*TASK OBJECTIVE*
From the entries below, return only the lines starting at the one that contains "true) = 0 := by" and ending at the one that contains "by_cases hx : ∃ s, Qf allOnes", exactly as they stand.

Collected data
'''
import Summits.QuantumAdvantage.QuantumAdvantage.Theorems.CubicForrelationNearExactIsExactCubicFormFibre
import Summits.QuantumAdvantage.QuantumAdvantage.Theorems.CubicForrelationNearExactIsExactCubicFormRadical

/-!
# Crux `CubicForrelation.NearExactIsExact` (stmt-QuantumAdvantage-14043) — the `h = 0` MENU of a `T`-cell (all fibres affine):
  `wt f ≥ 32 · #{u : Q_u non-constant}`, and the non-constant fibres are none, or at least four

Certificate seat `b2b-cforr-cert` (gen 41).  HONEST FRAMING: kernel-checked counting (standard axioms) — the case `h = 0` of cell lemma L-T
(HOME/b2b-cforr-cert-g39/E1280-HANDPROOFS.md App. A.3): for a cell `f = y₀y₁y₂ ⊕ Q` on `3 + 6` bits (…CubicFormFibre) whose fibres
`Q_u = Q(u,·)` have vanishing second differences (the fibre form `β_FF` is `0`), each fibre is affine, so has `0`, `32` or `64` ones
(…CubicFormRadical `tce_affine_dichotomy`), and the fibre formula gives `wt f ≥ 32 · N` with `N` the number of non-constant fibres; the
constant fibres form an affinely closed subset `Z ⊆ 𝔽₂³`, hence `#Z = 8` or `#Z ≤ 4`, i.e. `N = 0` or `N ≥ 4`:  `M(0, r̄ ≥ 1) ≥ 128`.
(The finer `M(0, r̄ ≥ 2) ≥ 192` and the `h = 1` menu are not in this file.)  Nothing about `θ₁₂`; NOT summit progress.

* `tfa_affine_closed_card`: an affinely closed proper subset of `𝔽₂³` has at most `4` elements.
* `tfa_T_menu_h0` (**main**): `32 · N ≤ #f` and (`N = 0 ∨ 4 ≤ N`).

References: E1280-HANDPROOFS.md App. A.3.  Axioms: the standard three.
-/

set_option linter.dupNamespace false -- D-0017: single-problem summit ⇒ `QuantumAdvantage.QuantumAdvantage` by design

namespace Summit.QuantumAdvantage.QuantumAdvantage.Theorems.CubicForrelation.NearExactIsExact

open Finset
open Literature.Computability.QuantumComplexity.BuzetChailloux (bxor zeroVec allOnes bxor_comm bxor_self bxor_zeroVec zeroVec_bxor
  bxor_bxor_cancel_left)

/-- **An affinely closed proper subset of `𝔽₂³` has at most four elements** (pigeonhole: a set of `≥ 5` points and its translate meet).
[folklore] -/
theorem tfa_affine_closed_card (Z : Finset (Fin 3 → Bool)) (hZ : ∀ a ∈ Z, ∀ b ∈ Z, ∀ c ∈ Z, bxor a (bxor b c) ∈ Z) :
    Z = univ ∨ #Z ≤ 4 := by
  classical
  by_cases h4 : #Z ≤ 4
  · exact Or.inr h4
  · left
    rw [eq_univ_iff_forall]
    intro u
    obtain ⟨z₀, hz₀⟩ : Z.Nonempty := by rw [← card_pos]; omega
    -- the translate `u ⊕ z₀ ⊕ Z` meets `Z`
    have hinj : Function.Injective (fun z : Fin 3 → Bool => bxor u (bxor z₀ z)) := by
      intro a b hab
      have e := congrArg (fun x => bxor z₀ (bxor u x)) hab
      simp only [bxor_bxor_cancel_left] at e
      exact e
    have hcard : #(Z.image fun z => bxor u (bxor z₀ z)) = #Z := card_image_of_injective _ hinj
    have hmeet : ¬ Disjoint (Z.image fun z => bxor u (bxor z₀ z)) Z := by
      intro hdis
      have e := card_union_of_disjoint hdis
      have hle : #((Z.image fun z => bxor u (bxor z₀ z)) ∪ Z) ≤ 8 := by
        refine (card_le_univ _).trans ?_
        rw [Fintype.card_fun, Fintype.card_bool, Fintype.card_fin]; norm_num
      rw [e, hcard] at hle
      omega
    rw [not_disjoint_iff] at hmeet
    obtain ⟨w, hw1, hw2⟩ := hmeet
    obtain ⟨z, hz, rfl⟩ := mem_image.1 hw1
    -- `u = (u ⊕ z₀ ⊕ z) ⊕ z₀ ⊕ z ∈ Z`
    have e : u = bxor (bxor u (bxor z₀ z)) (bxor z₀ z) := by
      rw [iw_bxor_assoc, bxor_self, bxor_zeroVec]
    rw [e]
    exact hZ _ hw2 _ hz₀ _ hz

/-- **The `h = 0` menu of a `T`-cell.**  See the module docstring. [this work] -/
theorem tfa_T_menu_h0 (f : (Fin (3 + 6) → Bool) → Bool)
    (hT : ∀ u v w x : Fin (3 + 6) → Bool,
      (((f x ^^ f (bxor x w)) ^^ (f (bxor x v) ^^ f (bxor (bxor x v) w))) ^^
          ((f (bxor x u) ^^ f (bxor (bxor x u) w)) ^^ (f (bxor (bxor x u) v) ^^ f (bxor (bxor (bxor x u) v) w)))) =
        ((((u (Fin.castAdd 6 0) && (v (Fin.castAdd 6 1) && w (Fin.castAdd 6 2))) ^^
              (u (Fin.castAdd 6 0) && (v (Fin.castAdd 6 2) && w (Fin.castAdd 6 1)))) ^^
            ((u (Fin.castAdd 6 1) && (v (Fin.castAdd 6 0) && w (Fin.castAdd 6 2))) ^^
              (u (Fin.castAdd 6 1) && (v (Fin.castAdd 6 2) && w (Fin.castAdd 6 0))))) ^^
          ((u (Fin.castAdd 6 2) && (v (Fin.castAdd 6 0) && w (Fin.castAdd 6 1))) ^^
            (u (Fin.castAdd 6 2) && (v (Fin.castAdd 6 1) && w (Fin.castAdd 6 0))))))
    (hFF : ∀ (t : Fin 3 → Bool) (v w x : Fin 6 → Bool),
      let Qt : (Fin 6 → Bool) → Bool := fun s =>
        f (Fin.append t s) ^^ (((Fin.append t s) (Fin.castAdd 6 0) && (Fin.append t s) (Fin.castAdd 6 1)) && (Fin.append t s) (Fin.castAdd 6 2))
      ((Qt x ^^ Qt (bxor x w)) ^^ (Qt (bxor x v) ^^ Qt (bxor (bxor x v) w))) = false) :
    let Qf : (Fin 3 → Bool) → (Fin 6 → Bool) → Bool := fun t s =>
      f (Fin.append t s) ^^ (((Fin.append t s) (Fin.castAdd 6 0) && (Fin.append t s) (Fin.castAdd 6 1)) && (Fin.append t s) (Fin.castAdd 6 2))
    let N : ℕ := #(univ.filter fun t : Fin 3 → Bool => ∃ s, Qf t s ≠ Qf t zeroVec)
    32 * N ≤ #(univ.filter fun y : Fin (3 + 6) → Bool => f y = true) ∧ (N = 0 ∨ 4 ≤ N) := by
  classical
  intro Qf N
  obtain ⟨-, hfib⟩ := tfb_fibre_formula f hT
  have hfib' : #(univ.filter fun y : Fin (3 + 6) → Bool => f y = true) + #(univ.filter fun s : Fin 6 → Bool => Qf allOnes s = true) =
      (∑ v ∈ (univ : Finset (Fin 3 → Bool)).erase allOnes, #(univ.filter fun s : Fin 6 → Bool => Qf v s = true)) + 2 ^ 6 := hfib
  -- every fibre is affine: `0`, `32` or `64` ones; non-constant ⇒ exactly `32`
  have haff : ∀ t : Fin 3 → Bool, ∀ x y z : Fin 6 → Bool, Qf t (bxor x (bxor y z)) = ((Qf t x ^^ Qf t y) ^^ Qf t z) := by
    intro t x y z
    have e1 := hFF t y z x
    have e2 := hFF t x z zeroVec
    have e3 := hFF t x y zeroVec
    simp only [zeroVec_bxor] at e1 e2 e3
    change ((Qf t x ^^ Qf t (bxor x z)) ^^ (Qf t (bxor x y) ^^ Qf t (bxor (bxor x y) z))) = false at e1
    change ((Qf t zeroVec ^^ Qf t z) ^^ (Qf t x ^^ Qf t (bxor x z))) = false at e2
    change ((Qf t zeroVec ^^ Qf t y) ^^ (Qf t x ^^ Qf t (bxor x y))) = false at e3
    rw [show bxor x (bxor y z) = bxor (bxor x y) z by rw [iw_bxor_assoc]]
    revert e1 e2 e3
    cases Qf t zeroVec <;> cases Qf t x <;> cases Qf t y <;> cases Qf t z <;> cases Qf t (bxor x z) <;> cases Qf t (bxor x y) <;>
      cases Qf t (bxor (bxor x y) z) <;> decide
  have htri : ∀ t : Fin 3 → Bool, #(univ.filter fun s : Fin 6 → Bool => Qf t s = true) = 0 ∨
      2 * #(univ.filter fun s : Fin 6 → Bool => Qf t s = true) = 64 ∨ #(univ.filter fun s : Fin 6 → Bool => Qf t s = true) = 64 := by
    intro t
    have e := tce_affine_dichotomy (univ : Finset (Fin 6 → Bool)) (Qf t) (fun x _ y _ z _ => mem_univ _) (fun x _ y _ z _ => haff t x y z)
    rw [card_univ, Fintype.card_fun, Fintype.card_bool, Fintype.card_fin] at e
    exact e
  have hnc : ∀ t : Fin 3 → Bool, (∃ s, Qf t s ≠ Qf t zeroVec) → #(univ.filter fun s : Fin 6 → Bool => Qf t s = true) = 32 := by
    intro t ⟨s, hs⟩
    rcases htri t with h0 | h1 | h2
    · exfalso
      rw [card_eq_zero, filter_eq_empty_iff] at h0
      have a := h0 (mem_univ s); have b := h0 (mem_univ zeroVec)
      revert hs a b; cases Qf t s <;> cases Qf t zeroVec <;> simp
    · omega
    · exfalso
      have hall : ∀ x, Qf t x = true := by
        intro x
        have hU : (univ.filter fun s : Fin 6 → Bool => Qf t s = true) = univ :=
          Finset.eq_of_subset_of_card_le (filter_subset _ _)
            (by rw [h2, card_univ, Fintype.card_fun, Fintype.card_bool, Fintype.card_fin]; norm_num)
        have : x ∈ univ.filter fun s : Fin 6 → Bool => Qf t s = true := by rw [hU]; exact mem_univ x
        exact (mem_filter.1 this).2
      exact hs (by rw [hall s, hall zeroVec])
  have hcst : ∀ t : Fin 3 → Bool, (¬ ∃ s, Qf t s ≠ Qf t zeroVec) →
      #(univ.filter fun s : Fin 6 → Bool => Qf t s = true) = 0 ∨ #(univ.filter fun s : Fin 6 → Bool => Qf t s = true) = 64 := by
    intro t hn
    rcases htri t with h0 | h1 | h2
    · exact Or.inl h0
    · exfalso
      push Not at hn
      -- constant fibre: all values equal `Qf t 0`, so the count is `0` or `64`
      cases h00 : Qf t zeroVec
      · have : #(univ.filter fun s : Fin 6 → Bool => Qf t s = true) = 0 := by
          rw [card_eq_zero, filter_eq_empty_iff]; intro s _; rw [hn s, h00]; exact Bool.false_ne_true
        omega
      · have : (univ.filter fun s : Fin 6 → Bool => Qf t s = true) = univ := filter_true_of_mem fun s _ => by rw [hn s, h00]
        rw [this, card_univ, Fintype.card_fun, Fintype.card_bool, Fintype.card_fin] at h1
        norm_num at h1
    · exact Or.inr h2
  -- the weight bound
  refine ⟨?_, ?_⟩
  · -- sum over `u ≠ 111` of `32·[non-constant]`, plus the `111` term
    have hterm : ∀ t : Fin 3 → Bool, 32 * (if (∃ s, Qf t s ≠ Qf t zeroVec) then 1 else 0) ≤ #(univ.filter fun s : Fin 6 → Bool => Qf t s = true) := by
      intro t
      by_cases hx : ∃ s, Qf t s ≠ Qf t zeroVec
      · rw [if_pos hx, hnc t hx]
      · rw [if_neg hx]; exact Nat.zero_le _
    have hsum : 32 * (∑ t ∈ (univ : Finset (Fin 3 → Bool)).erase allOnes, (if (∃ s, Qf t s ≠ Qf t zeroVec) then 1 else 0)) ≤
        ∑ t ∈ (univ : Finset (Fin 3 → Bool)).erase allOnes, #(univ.filter fun s : Fin 6 → Bool => Qf t s = true) := by
      rw [mul_sum]; exact sum_le_sum fun t _ => hterm t
    have hN : N = (∑ t ∈ (univ : Finset (Fin 3 → Bool)).erase allOnes, (if (∃ s, Qf t s ≠ Qf t zeroVec) then 1 else 0)) +
        (if (∃ s, Qf allOnes s ≠ Qf allOnes zeroVec) then 1 else 0) := by
      simp only [N, card_filter]
      rw [← Finset.sum_erase_add _ _ (mem_univ allOnes)]
    have h111 : 32 * (if (∃ s, Qf allOnes s ≠ Qf allOnes zeroVec) then 1 else 0) + #(univ.filter fun s : Fin 6 → Bool => Qf allOnes s = true) ≤ 64 := by
      by_cases hx : ∃ s, Qf allOnes s ≠ Qf allOnes zeroVec
      · rw [if_pos hx, hnc allOnes hx]
      · rw [if_neg hx]
        rcases hcst allOnes hx with h0 | h64 <;> omega
    simp only [Nat.reducePow] at hfib'
    rw [hN]
    omega
  · -- the constant fibres are affinely closed
    set Z := univ.filter fun t : Fin 3 → Bool => ¬ ∃ s, Qf t s ≠ Qf t zeroVec with hZdef
    have hℓ : ∀ (t a : Fin 3 → Bool) (s : Fin 6 → Bool), (Qf (bxor t a) s ^^ Qf (bxor t a) zeroVec) =
        ((Qf t s ^^ Qf t zeroVec) ^^ (Qf a s ^^ Qf a zeroVec) ^^ (Qf zeroVec s ^^ Qf zeroVec zeroVec)) := by
      -- the mixed second difference is base-point free: the cubic form `T` vanishes when one argument has no `U`-part
      intro t a s
      have e := hT (Fin.append t zeroVec) (Fin.append a zeroVec) (Fin.append zeroVec s)
        (Fin.append (zeroVec : Fin 3 → Bool) (zeroVec : Fin 6 → Bool))
      have hz3 : ∀ k, (zeroVec : Fin 3 → Bool) k = false := fun k => rfl
      simp only [tcc_append_bxor, bxor_zeroVec, zeroVec_bxor, Fin.append_left, hz3, Bool.and_false, Bool.xor_false] at e
      simp only [Qf, Fin.append_left]
      revert e
      generalize f (Fin.append (bxor t a) s) = A₁
      generalize f (Fin.append (bxor t a) zeroVec) = A₂
      generalize f (Fin.append t s) = A₃
      generalize f (Fin.append t zeroVec) = A₄
      generalize f (Fin.append a s) = A₅
      generalize f (Fin.append a zeroVec) = A₆
      generalize f (Fin.append zeroVec s) = A₇
      generalize f (Fin.append zeroVec zeroVec) = A₈
      generalize ((bxor t a 0 && bxor t a 1) && bxor t a 2) = M₁
      generalize ((t 0 && t 1) && t 2) = M₂
      generalize ((a 0 && a 1) && a 2) = M₃
      simp only [hz3, Bool.false_and, Bool.xor_false]
      revert A₁ A₂ A₃ A₄ A₅ A₆ A₇ A₈ M₁ M₂ M₃
      decide
    have hZcl : ∀ a ∈ Z, ∀ b ∈ Z, ∀ c ∈ Z, bxor a (bxor b c) ∈ Z := by
      intro a ha b hb c hc
      have ha' := (mem_filter.1 ha).2; have hb' := (mem_filter.1 hb).2; have hc' := (mem_filter.1 hc).2
      push Not at ha' hb' hc'
      refine mem_filter.2 ⟨mem_univ _, ?_⟩
      push Not
      intro s
      have e1 := hℓ a (bxor b c) s
      have e2 := hℓ b c s
      have key : (Qf (bxor a (bxor b c)) s ^^ Qf (bxor a (bxor b c)) zeroVec) = false := by
        rw [e1, e2, ha' s, hb' s, hc' s]
        generalize Qf a zeroVec = pa
        generalize Qf b zeroVec = pb
        generalize Qf c zeroVec = pc
        generalize Qf zeroVec s = zs
        generalize Qf zeroVec zeroVec = z0
        revert pa pb pc zs z0
        decide
      have L : ∀ x y : Bool, (x ^^ y) = false → x = y := by decide
      exact L _ _ key
    have hZN : #Z + N = 8 := by
      have e := card_filter_add_card_filter_not (s := (univ : Finset (Fin 3 → Bool))) (fun t => ∃ s, Qf t s ≠ Qf t zeroVec)
      rw [card_univ, Fintype.card_fun, Fintype.card_bool, Fintype.card_fin] at e
      change N + #Z = 2 ^ 3 at e
      omega
    rcases tfa_affine_closed_card Z hZcl with hZu | hZ4
    · left
      have : #Z = 8 := by rw [hZu, card_univ, Fintype.card_fun, Fintype.card_bool, Fintype.card_fin]; rfl
      omega
    · right; omega

end Summit.QuantumAdvantage.QuantumAdvantage.Theorems.CubicForrelation.NearExactIsExact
'''
*ANSWER SECTION*
      · have : #(univ.filter fun s : Fin 6 → Bool => Qf t s = true) = 0 := by
          rw [card_eq_zero, filter_eq_empty_iff]; intro s _; rw [hn s, h00]; exact Bool.false_ne_true
        omega
      · have : (univ.filter fun s : Fin 6 → Bool => Qf t s = true) = univ := filter_true_of_mem fun s _ => by rw [hn s, h00]
        rw [this, card_univ, Fintype.card_fun, Fintype.card_bool, Fintype.card_fin] at h1
        norm_num at h1
    · exact Or.inr h2
  -- the weight bound
  refine ⟨?_, ?_⟩
  · -- sum over `u ≠ 111` of `32·[non-constant]`, plus the `111` term
    have hterm : ∀ t : Fin 3 → Bool, 32 * (if (∃ s, Qf t s ≠ Qf t zeroVec) then 1 else 0) ≤ #(univ.filter fun s : Fin 6 → Bool => Qf t s = true) := by
      intro t
      by_cases hx : ∃ s, Qf t s ≠ Qf t zeroVec
      · rw [if_pos hx, hnc t hx]
      · rw [if_neg hx]; exact Nat.zero_le _
    have hsum : 32 * (∑ t ∈ (univ : Finset (Fin 3 → Bool)).erase allOnes, (if (∃ s, Qf t s ≠ Qf t zeroVec) then 1 else 0)) ≤
        ∑ t ∈ (univ : Finset (Fin 3 → Bool)).erase allOnes, #(univ.filter fun s : Fin 6 → Bool => Qf t s = true) := by
      rw [mul_sum]; exact sum_le_sum fun t _ => hterm t
    have hN : N = (∑ t ∈ (univ : Finset (Fin 3 → Bool)).erase allOnes, (if (∃ s, Qf t s ≠ Qf t zeroVec) then 1 else 0)) +
        (if (∃ s, Qf allOnes s ≠ Qf allOnes zeroVec) then 1 else 0) := by
      simp only [N, card_filter]
      rw [← Finset.sum_erase_add _ _ (mem_univ allOnes)]
    have h111 : 32 * (if (∃ s, Qf allOnes s ≠ Qf allOnes zeroVec) then 1 else 0) + #(univ.filter fun s : Fin 6 → Bool => Qf allOnes s = true) ≤ 64 := by
      by_cases hx : ∃ s, Qf allOnes s ≠ Qf allOnes zeroVec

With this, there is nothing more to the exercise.